The MRI Features in Patients with Rheumatoid Arthritis Treated with Tocilizumab, in Clinical Remission or Low Disease Activity State

Bensaoud Nada*, Samira Rostom, Rachid Bahiri and Najia Hajjaj-Hassouni
Department of Rheumatology, El Ayachi Hospital, Salé, Faculty of Medicine and Pharmacy, Mohammed v university, URAC 30, Rabat, Morocco, E-mail: [email protected]
*Corresponding Author: Bensaoud Nada, Department of Rheumatology, El Ayachi Hospital, University hospital of Rabat-Sale, PO Box: 10000, Sale, Morocco, Tel: 00212-677825973, Fax: 00212-37845898 Email:

Abstract

Background: Subclinical inflammation and radiographic progression have been described in rheumatoid arthritis (RA) patients whose disease are in remission or are showing a low level of activity. The aim of this study was to evaluate in patients with rheumatoid arthritis RA in clinical remission or low disease activity (LDA) using composites scores, the synovitis and the bone oedema using MRI by OMERACT RAMRIS score (RAMRIS bone oedema and synovitis RAMRIS).

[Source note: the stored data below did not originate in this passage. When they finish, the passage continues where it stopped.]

import Mathlib
import Summits.MatrixMultiplication.Statement
import Summits.MatrixMultiplication.MatrixMultiplication.Theorems.GraphEquationsQuarticSpecimen

/-!
# The cubic ladder: `¬ TowerReach 4 1 K` for every `K` (`GraphEquations`, M81)

Decomp-mm node «GraphEquations» (lens 5); attacked leaf `MultiplicityReduction` (stmt-MatrixMultiplication-27806);
node target VERBATIM `_root_.MatrixMultiplication`; the cut `closes (hV : GraphEquationsQuadratic)
(hM : MultiplicityReduction)` is untouched — this file sits under `hM` via the kernel-tower dial `TowerReach` (M79).
**Decided: «∃ K, TowerReach 4 1 K» is FALSE** (`not_towerReach_four_one`; M80 had `K ≤ 2`): at test degree `4`
ONE round of differentiation along a kernel field reaches NO finite order (corollary `not_kernelFieldClauseDeg_four`).
**Specimen** (CUBIC LADDER, levels `j ≤ L`, `n ≥ L + 3`; `ladderRole`): level `j` owns row `j`, columns `r ≤ L + 2`
— `B_j = (j,0)` FREE, `(j,1)` a linear and `(j,2)` a cubic slave (M80's carrier, absorber `f_{(j+1,0)}²`), a squaring
tower and the top square `f_{(j,L+2)}²`; `f_q` elsewhere; correct, degree `≤ 4`; kernel fields `μ_ℓ = −α μ_B`, `μ = 0`
on slaves/towers, `b_j = μ_{B_j}` FREE.  **Mechanism (weight doubling)**: `D_μ u_j ≡ −3 b_j F_{B_j}² − 2 b_{j+1} F_{B_{j+1}}`;
along `F_{B_j} = c_j s^{2^j}` (`2 b_{j+1} c_{j+1} = −3 b_j c_j²`) all of `T ∪ D_μ T` vanishes EXACTLY except
`D_μ u_L = −3 b_L c_L² s^{2^{L+1}}` (if some `b_k = 0`, `F_{B_k} = s` does), and the JET certificate
`not_idealInitIsolatedSet_of_jetCert` (M80's `arcHom u x` is the jet `u s + x s²`) forbids every order `K < 2^{L+1}`.
No `sorry`.  Sources: Leykin–Verschelde–Zhao [doi:10.1016/j.tcs.2006.02.018] §4; [BurgisserClausenShokrollahi1997, 16.3].
-/

set_option linter.dupNamespace false

noncomputable section

namespace Summit.MatrixMultiplication.MatrixMultiplication.Theorems.GraphEquations

open MvPolynomial Matrix Literature.Computability.AlgebraicComplexity Literature.Computability.AlgebraicComplexity.ArithCircuit

variable {n : ℕ}

section JetCert

variable (γ : Fin n × Fin n → Polynomial ℂ)

/-- The jet of a monomial along an arc through the origin: `g F^d ↦ s^{|d|} · g ∏_v (γ_v/s)^{d_v}`. -/
theorem aeval_jet_monomial (hγ : ∀ v, (γ v).coeff 0 = 0) (d : Fin n × Fin n →₀ ℕ) (g : ℂ) :
    aeval γ (monomial d g) = Polynomial.X ^ d.degree * (Polynomial.C g * ∏ v, (γ v).divX ^ d v) := by
  have hv : ∀ v, γ v ^ d v = Polynomial.X ^ d v * (γ v).divX ^ d v := fun v => by
    rw [← mul_pow]; conv_lhs => rw [← Polynomial.X_mul_divX_add (γ v), hγ v, map_zero, add_zero]
  rw [aeval_monomial, Finsupp.prod_fintype _ _ (fun v => by simp), Finsupp.degree_eq_sum, Polynomial.algebraMap_eq]
  simp only [hv, Finset.prod_mul_distrib, Finset.prod_pow_eq_pow_sum]; ring

/-- **Order count (jet form)**: if the components of `G` below `ν` vanish, `[s^ν] G(γ(s)) = G_ν(γ'(0))`. -/
theorem coeff_aeval_jet (hγ : ∀ v, (γ v).coeff 0 = 0) (G : MvPolynomial (Fin n × Fin n) ℂ) {ν : ℕ}
    (hlow : ∀ j < ν, homogeneousComponent j G = 0) :
    (aeval γ G).coeff ν = eval (fun v => (γ v).coeff 1) (homogeneousComponent ν G) := by
  classical
  have hdeg : ∀ d ∈ G.support, ν ≤ d.degree := fun d hd => not_lt.1 fun hlt => (mem_support_iff.1 hd) (by
    simpa [coeff_homogeneousComponent] using congr_arg (coeff d) (hlow _ hlt))
  have h1 : ∀ p : Polynomial ℂ, Polynomial.eval 0 p.divX = p.coeff 1 := fun p => by
    rw [← Polynomial.coeff_zero_eq_eval_zero, Polynomial.coeff_divX]
  (conv_lhs => rw [G.as_sum, map_sum, Polynomial.finsetSum_coeff]); rw [homogeneousComponent_apply, map_sum, Finset.sum_filter]
  refine Finset.sum_congr rfl fun d hd => ?_
  rw [aeval_jet_monomial γ hγ, Polynomial.coeff_X_pow_mul', eval_monomial, Finsupp.prod_fintype _ _ (fun v => by simp)]
  by_cases hdν : d.degree = ν
  · rw [if_pos hdν.le, if_pos hdν, hdν, Nat.sub_self, Polynomial.coeff_zero_eq_eval_zero]; simp [Polynomial.eval_prod, h1]
  · rw [if_neg (fun h => hdν (le_antisymm h (hdeg d hd))), if_neg hdν]

/-- **Jet certificate.**  If over the base pair `y` every `t ∈ S`, in fibre coordinates, vanishes to order `s^N`
along an arc `F = γ(s)` through `0` with `γ'(0) ≠ 0`, then `S` is ideal-initially isolating of no order `K < N`
over `y` (initial forms of `span S` vanish at `γ'(0)`); M80's `…_of_arcCert` is the jet `γ_v = u_v s + x_v s²`. -/
theorem not_idealInitIsolatedSet_of_jetCert (hγ : ∀ v, (γ v).coeff 0 = 0) {S : Set (MvPolynomial (GraphVars n) ℂ)}
    {K N : ℕ} (hKN : K < N) {y : MatMulVars n → ℂ}
    (hdiv : ∀ t ∈ S, Polynomial.X ^ N ∣ aeval γ (map (eval y) (liftF n t)))
    (hu : (fun v => (γ v).coeff 1) ≠ 0) : ¬ IdealInitIsolatedSet S K y := by
  classical
  rintro ⟨T, w, hw, ν, G, hν, hG, hlow, hiso⟩
  let Φ : MvPolynomial (GraphVars n) ℂ →+* Polynomial ℂ := ((aeval γ).toRingHom.comp (map (eval y))).comp (liftF n).toRingHom
  have hspan : Ideal.span S ≤ Ideal.comap Φ (Ideal.span {Polynomial.X ^ N}) := by
    rw [Ideal.span_le]; exact fun t ht => Ideal.mem_span_singleton.2 (hdiv t ht)
  have hcoef : ∀ i, 1 ≤ ν i → eval (fun v => (γ v).coeff 1) (map (eval y) (homogeneousComponent (ν i) (G i))) = 0 :=
    fun i hi => by
    obtain ⟨p, hp⟩ : Polynomial.X ^ N ∣ aeval γ (map (eval y) (G i)) := by
      simpa [Φ, liftF_substF, ← hG i] using Ideal.mem_span_singleton.1 (Ideal.mem_comap.1 (hspan (hw i)))
    rw [← homogeneousComponent_map, ← coeff_aeval_jet γ hγ _ fun j hj => by
      rw [homogeneousComponent_map, hlow i j hj, map_zero], hp, Polynomial.coeff_X_pow_mul', if_neg (by have := hν i; omega)]
  refine hu (hiso _ fun i => ?_)
  rcases Nat.eq_zero_or_pos (ν i) with h0 | hpos
  · rw [h0, eq_C_of_isHomogeneous_zero ((homogeneousComponent_isHomogeneous 0 (G i)).map (eval y)), eval_C, eval_C]
  · rw [eval_zero_of_isHomogeneous ((homogeneousComponent_isHomogeneous _ (G i)).map (eval y)) hpos.ne', hcoef i hpos]

end JetCert

section Ladder

variable (L : ℕ) (hL : L + 3 ≤ n)

/-- Position `(j, r)` (indices read modulo `n`; only rows `j ≤ L + 1` and columns `r ≤ L + 2 < n` are used). -/
def pp (j r : ℕ) : Fin n × Fin n :=
  have hn : 0 < n := Nat.lt_of_lt_of_le zero_lt_three (Nat.le_trans (Nat.le_add_left 3 L) hL)
  (⟨j % n, Nat.mod_lt _ hn⟩, ⟨r % n, Nat.mod_lt _ hn⟩)

/-- In range, `pp j r` has coordinates `(j, r)`. -/
theorem pp_val {j r : ℕ} (hj : j < n) (hr : r < n) : ((pp L hL j r).1 : ℕ) = j ∧ ((pp L hL j r).2 : ℕ) = r :=
  ⟨Nat.mod_eq_of_lt hj, Nat.mod_eq_of_lt hr⟩

/-- `f_{(j,r)}`. -/
def lf (j r : ℕ) : MvPolynomial (GraphVars n) ℂ := generator n (pp L hL j r)

/-- `c_{(j,r)}`. -/
def lc (j r : ℕ) : MvPolynomial (GraphVars n) ℂ := X (Sum.inr (pp L hL j r))

/-- The test hosted at column `r` of level `j`: top square `f_{(j,L+2)}²`, linear slave `f_ℓ + c_B f_B − f_B²`, cubic
slave `f_Z − K_j − f_{(j+1,0)}²` (`K_j = f_B c_B² + 2 f_ℓ f_B + c_B f_ℓ − f_B f_ℓ`), squaring tower `f_{(j,r+3)} − f_{(j,r+2)}²`. -/
def ladderRole (j : ℕ) : ℕ → MvPolynomial (GraphVars n) ℂ
  | 0 => lf L hL j (L + 2) * lf L hL j (L + 2)
  | 1 => lf L hL j 1 + lc L hL j 0 * lf L hL j 0 - lf L hL j 0 * lf L hL j 0
  | 2 => lf L hL j 2 - (lf L hL j 0 * lc L hL j 0 * lc L hL j 0 + (lf L hL j 1 * lf L hL j 0 + lf L hL j 1 * lf L hL j 0)
      + lc L hL j 0 * lf L hL j 1 - lf L hL j 0 * lf L hL j 1) - lf L hL (j + 1) 0 * lf L hL (j + 1) 0
  | r + 3 => lf L hL j (r + 3) - lf L hL j (r + 2) * lf L hL j (r + 2)

/-- The cubic ladder's tests: the level tests on rows `≤ L`, columns `≤ L + 2`, and `f_q` elsewhere. -/
def ladderTest (q : Fin n × Fin n) : MvPolynomial (GraphVars n) ℂ :=
  if (q.1 : ℕ) ≤ L ∧ (q.2 : ℕ) ≤ L + 2 then ladderRole L hL q.1 q.2 else generator n q

/-- Fibre coordinates over a base pair (`a j = α_{(j,0)}(y)`): the linear slave form `ŝ_j = F_ℓ + a_j F_B`. -/
def lS (a : ℕ → ℂ) (j : ℕ) : MvPolynomial (Fin n × Fin n) ℂ := X (pp L hL j 1) + C (a j) * X (pp L hL j 0)

/-- The specialised lifts of the level tests: `F_T², ŝ, F_Z − F_B³ − (2F_B + a)ŝ − F_{B'}², F_{r+3} − F_{r+2}²`. -/
def ladderFibRole (a : ℕ → ℂ) (j : ℕ) : ℕ → MvPolynomial (Fin n × Fin n) ℂ
  | 0 => X (pp L hL j (L + 2)) * X (pp L hL j (L + 2))
  | 1 => lS L hL a j
  | 2 => X (pp L hL j 2) - X (pp L hL j 0) * X (pp L hL j 0) * X (pp L hL j 0)
      - (2 * X (pp L hL j 0) + C (a j)) * lS L hL a j - X (pp L hL (j + 1) 0) * X (pp L hL (j + 1) 0)
  | r + 3 => X (pp L hL j (r + 3)) - X (pp L hL j (r + 2)) * X (pp L hL j (r + 2))

/-- The specialised lifts of all tests. -/
def ladderFib (a : ℕ → ℂ) (q : Fin n × Fin n) : MvPolynomial (Fin n × Fin n) ℂ :=
  if (q.1 : ℕ) ≤ L ∧ (q.2 : ℕ) ≤ L + 2 then ladderFibRole L hL a q.1 q.2 else X q

/-- The `Z`-value of the ladder arc at level `j`: `β_j³ + β_{j+1}²`. -/
def arcZ (β : ℕ → Polynomial ℂ) (j : ℕ) : Polynomial ℂ := β j ^ 3 + β (j + 1) ^ 2

/-- The ladder arc at column `r` of level `j`: `β_j, −a_j β_j, (β_j³ + β_{j+1}²)^{2^r}` (`r ↦ r + 2`). -/
def ladderArcRole (a : ℕ → ℂ) (β : ℕ → Polynomial ℂ) (j : ℕ) : ℕ → Polynomial ℂ
  | 0 => β j
  | 1 => -(Polynomial.C (a j) * β j)
  | r + 2 => arcZ β j ^ 2 ^ r

/-- **The ladder arc generated by `β`** (zero off the active positions). -/
def ladderArc (a : ℕ → ℂ) (β : ℕ → Polynomial ℂ) (q : Fin n × Fin n) : Polynomial ℂ :=
  if (q.1 : ℕ) ≤ L ∧ (q.2 : ℕ) ≤ L + 2 then ladderArcRole a β q.1 q.2 else 0

/-- At an active position the test, its specialised lift and the ladder arc are the level data. -/
theorem active_pp (a : ℕ → ℂ) (β : ℕ → Polynomial ℂ) {j r : ℕ} (hj : j ≤ L) (hr : r ≤ L + 2) :
    ladderTest L hL (pp L hL j r) = ladderRole L hL j r ∧ ladderFib L hL a (pp L hL j r) = ladderFibRole L hL a j r ∧
      ladderArc L a β (pp L hL j r) = ladderArcRole a β j r := by
  obtain ⟨h1, h2⟩ := pp_val L hL (j := j) (r := r) (by omega) (by omega)
  simp only [ladderTest, ladderFib, ladderArc, h1, h2, hj, hr, and_self, if_true]

/-- The ladder arc at the absorber position `(j+1, 0)` of level `j ≤ L` (zero above the top level). -/
theorem ladderArc_succ (a : ℕ → ℂ) (β : ℕ → Polynomial ℂ) (hβL : β (L + 1) = 0) {j : ℕ} (hj : j ≤ L) :
    ladderArc L a β (pp L hL (j + 1) 0) = β (j + 1) := by
  obtain ⟨h1, h2⟩ := pp_val L hL (j := j + 1) (r := 0) (by omega) (by omega)
  rcases Nat.lt_or_ge j L with hjL | hjL
  · simp only [ladderArc, h1, h2, show j + 1 ≤ L from hjL, Nat.zero_le, and_self, if_true, ladderArcRole]
  · obtain rfl : j = L := le_antisymm hj hjL
    simp only [ladderArc, h1, show ¬(j + 1 ≤ j) from Nat.not_succ_le_self j, false_and, if_false, hβL]

/-- `(lift t_q)(y) = G_q(α(y))`. -/
theorem map_liftF_ladderTest (y : MatMulVars n → ℂ) (q : Fin n × Fin n) :
    map (eval y) (liftF n (ladderTest L hL q)) = ladderFib L hL (fun j => eval y (abBase n (pp L hL j 0))) q := by
  unfold ladderTest ladderFib; split_ifs
  · rcases q with ⟨⟨j, -⟩, ⟨_ | _ | _ | r, -⟩⟩ <;>
      simp [ladderRole, ladderFibRole, lf, lc, lS, liftF_generator, liftF_X_inr_eq, map_X, map_C] <;> ring
  · rw [liftF_generator, map_X]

Methods: In this longitudinal study, were included patients with rheumatoid arthritis according to the American College of Rheumatology ACR 2010 criteria with inadequate response or intolerance to conventional synthetic DMARD, treated with Tocilizumab (TCZ). Sociodemographic characteristics, clinical and laboratory for the disease were collected at baseline (M0) and 06 months (M6) of treatment. Clinical remission was defined by a DAS 28- ESR<2.6, a CDAI<2.8, a SDAI<3.3 and by ACR EULAR criteria. All patients underwent MRI of the dominant hand and wrist. MRI features were evaluated according to the Outcome Measure Clinical Trial in Rheumatoid Arthritis Rheumatoid Arthritis MRI Scoring system (OMERACT RAMRIS synovitis and bone oedema).

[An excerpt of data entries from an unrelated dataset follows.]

/-! ## 4. THE CALIBRATION: T-P input ⟺ `NoParityCrossing` ∧ odd-sector lower-Dini bound -/

/-- (111) **FORWARD: `NoParityCrossing` + the odd-sector lower-Dini bound ⟹ the T-P input.**  On
`[2/3, A]` the splitting `Q` is continuous and positive ((98)), so `q_A := min Q > 0`; the even drop
`ε_ev(x) − ε_ev(x+h)` is `≥ 0`; hence `Q(x) − Q(x+h) ≤ ε_od(x) − ε_od(x+h) ≤ h (L + η) ≤ h (K Q(x) + η)` with
`K = L⁺/q_A`.  The leakage clause `hod` is an INPUT asserted of nothing. [folklore] -/
theorem splittingLeakage_of_noParityCrossing_of_oddLowerDini (hN : NoParityCrossing)
    (hod : ∀ A : ℝ, 2 / 3 ≤ A → ∃ L : ℝ, ∀ x ∈ Ico (2 / 3 : ℝ) A, ∀ η δ : ℝ, 0 < η → 0 < δ →
      ∃ h : ℝ, 0 < h ∧ h < δ ∧
        weilOddGroundEnergy x - weilOddGroundEnergy (x + h) ≤ h * (L + η)) :
    ∀ A : ℝ, 2 / 3 ≤ A → ∃ K : ℝ, ∀ x ∈ Ico (2 / 3 : ℝ) A, ∀ η δ : ℝ, 0 < η → 0 < δ →
      ∃ h : ℝ, 0 < h ∧ h < δ ∧
        (weilOddGroundEnergy x - weilEvenGroundEnergy x) -
            (weilOddGroundEnergy (x + h) - weilEvenGroundEnergy (x + h)) ≤
          h * (K * (weilOddGroundEnergy x - weilEvenGroundEnergy x) + η) := by
  intro A hA
  obtain ⟨L, hL⟩ := hod A hA
  have hcont : ContinuousOn (fun x ↦ weilOddGroundEnergy x - weilEvenGroundEnergy x)
      (Icc (2 / 3 : ℝ) A) := continuousOn_splitting_Icc (by norm_num)
  obtain ⟨x₀, hx₀, hmin⟩ := isCompact_Icc.exists_isMinOn (nonempty_Icc.2 hA) hcont
  have hx₀0 : (0 : ℝ) < x₀ := lt_of_lt_of_le (by norm_num) hx₀.1
  have hq0 : 0 < weilOddGroundEnergy x₀ - weilEvenGroundEnergy x₀ :=
    sub_pos.2 (splitting_pos_of_noParityCrossing hN hx₀0)
  refine ⟨max L 0 / (weilOddGroundEnergy x₀ - weilEvenGroundEnergy x₀), fun x hx η δ hη hδ ↦ ?_⟩
  obtain ⟨h, hh0, hhδ, hdrop⟩ := hL x hx η δ hη hδ
  refine ⟨h, hh0, hhδ, ?_⟩
  have hx0 : 0 < x := lt_of_lt_of_le (by norm_num) hx.1
  have hev : weilEvenGroundEnergy (x + h) ≤ weilEvenGroundEnergy x :=
    weilEvenGroundEnergy_antitone hx0 (by linarith)
  have hQx : weilOddGroundEnergy x₀ - weilEvenGroundEnergy x₀ ≤
      weilOddGroundEnergy x - weilEvenGroundEnergy x := (isMinOn_iff.1 hmin) x (Ico_subset_Icc_self hx)
  have hK0 : 0 ≤ max L 0 / (weilOddGroundEnergy x₀ - weilEvenGroundEnergy x₀) :=
    div_nonneg (le_max_right _ _) hq0.le
  have hLK : L ≤ max L 0 / (weilOddGroundEnergy x₀ - weilEvenGroundEnergy x₀) *
      (weilOddGroundEnergy x - weilEvenGroundEnergy x) :=
    calc L ≤ max L 0 := le_max_left _ _
      _ = max L 0 / (weilOddGroundEnergy x₀ - weilEvenGroundEnergy x₀) *
            (weilOddGroundEnergy x₀ - weilEvenGroundEnergy x₀) := by
          rw [div_mul_cancel₀ _ hq0.ne']
      _ ≤ _ := mul_le_mul_of_nonneg_left hQx hK0
  calc (weilOddGroundEnergy x - weilEvenGroundEnergy x) -
        (weilOddGroundEnergy (x + h) - weilEvenGroundEnergy (x + h))
      ≤ weilOddGroundEnergy x - weilOddGroundEnergy (x + h) := by linarith
    _ ≤ h * (L + η) := hdrop
    _ ≤ h * (max L 0 / (weilOddGroundEnergy x₀ - weilEvenGroundEnergy x₀) *
          (weilOddGroundEnergy x - weilEvenGroundEnergy x) + η) :=
        mul_le_mul_of_nonneg_left (by linarith) hh0.le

Results: 22 patients with RA were included, 19 females (86.4%), with a mean of age 42 ± 13.7 years. The mean disease duration was 8 ± 5.2 years. The mean DAS 28 was 5.8 ± 0.94. Three patients were excluded from the study for serious side effects. At 06 months, the median SDAI was 18 (10-27).The median CDAI was 10 (5-20).The mean RAMRIS score was 2.23 ± 6.33 for bone oedema, 4.76 ± 4.02 for synovitis and 43.32 ± 30 for erosion. Using DAS28ESR as criteria of remission, it did not exist significant differences between the 3 groups of patients (remission/LDA/active disease) for the presence of synovitis on MRI (p=0.43). There was also no difference between the three groups for the presence of bone oedema (p=0.08). Moreover, defining remission by SDAI, CDAI or ACR EULAR criteria, the RAMRIS synovitis and bone oedema RAMRIS did not differ by the level of disease activity. Conclusion: This study suggests that patient in clinical remission or LDA evaluated by composites scores showed inflammation (synovitis and bone oedema) on MRI. Thus clinical remission would be different from the imaging remission. MRI and ultrasound are currently one of the criteria for remission in RA, further studies are needed in particular to determine the threshold definition of remission on MRI.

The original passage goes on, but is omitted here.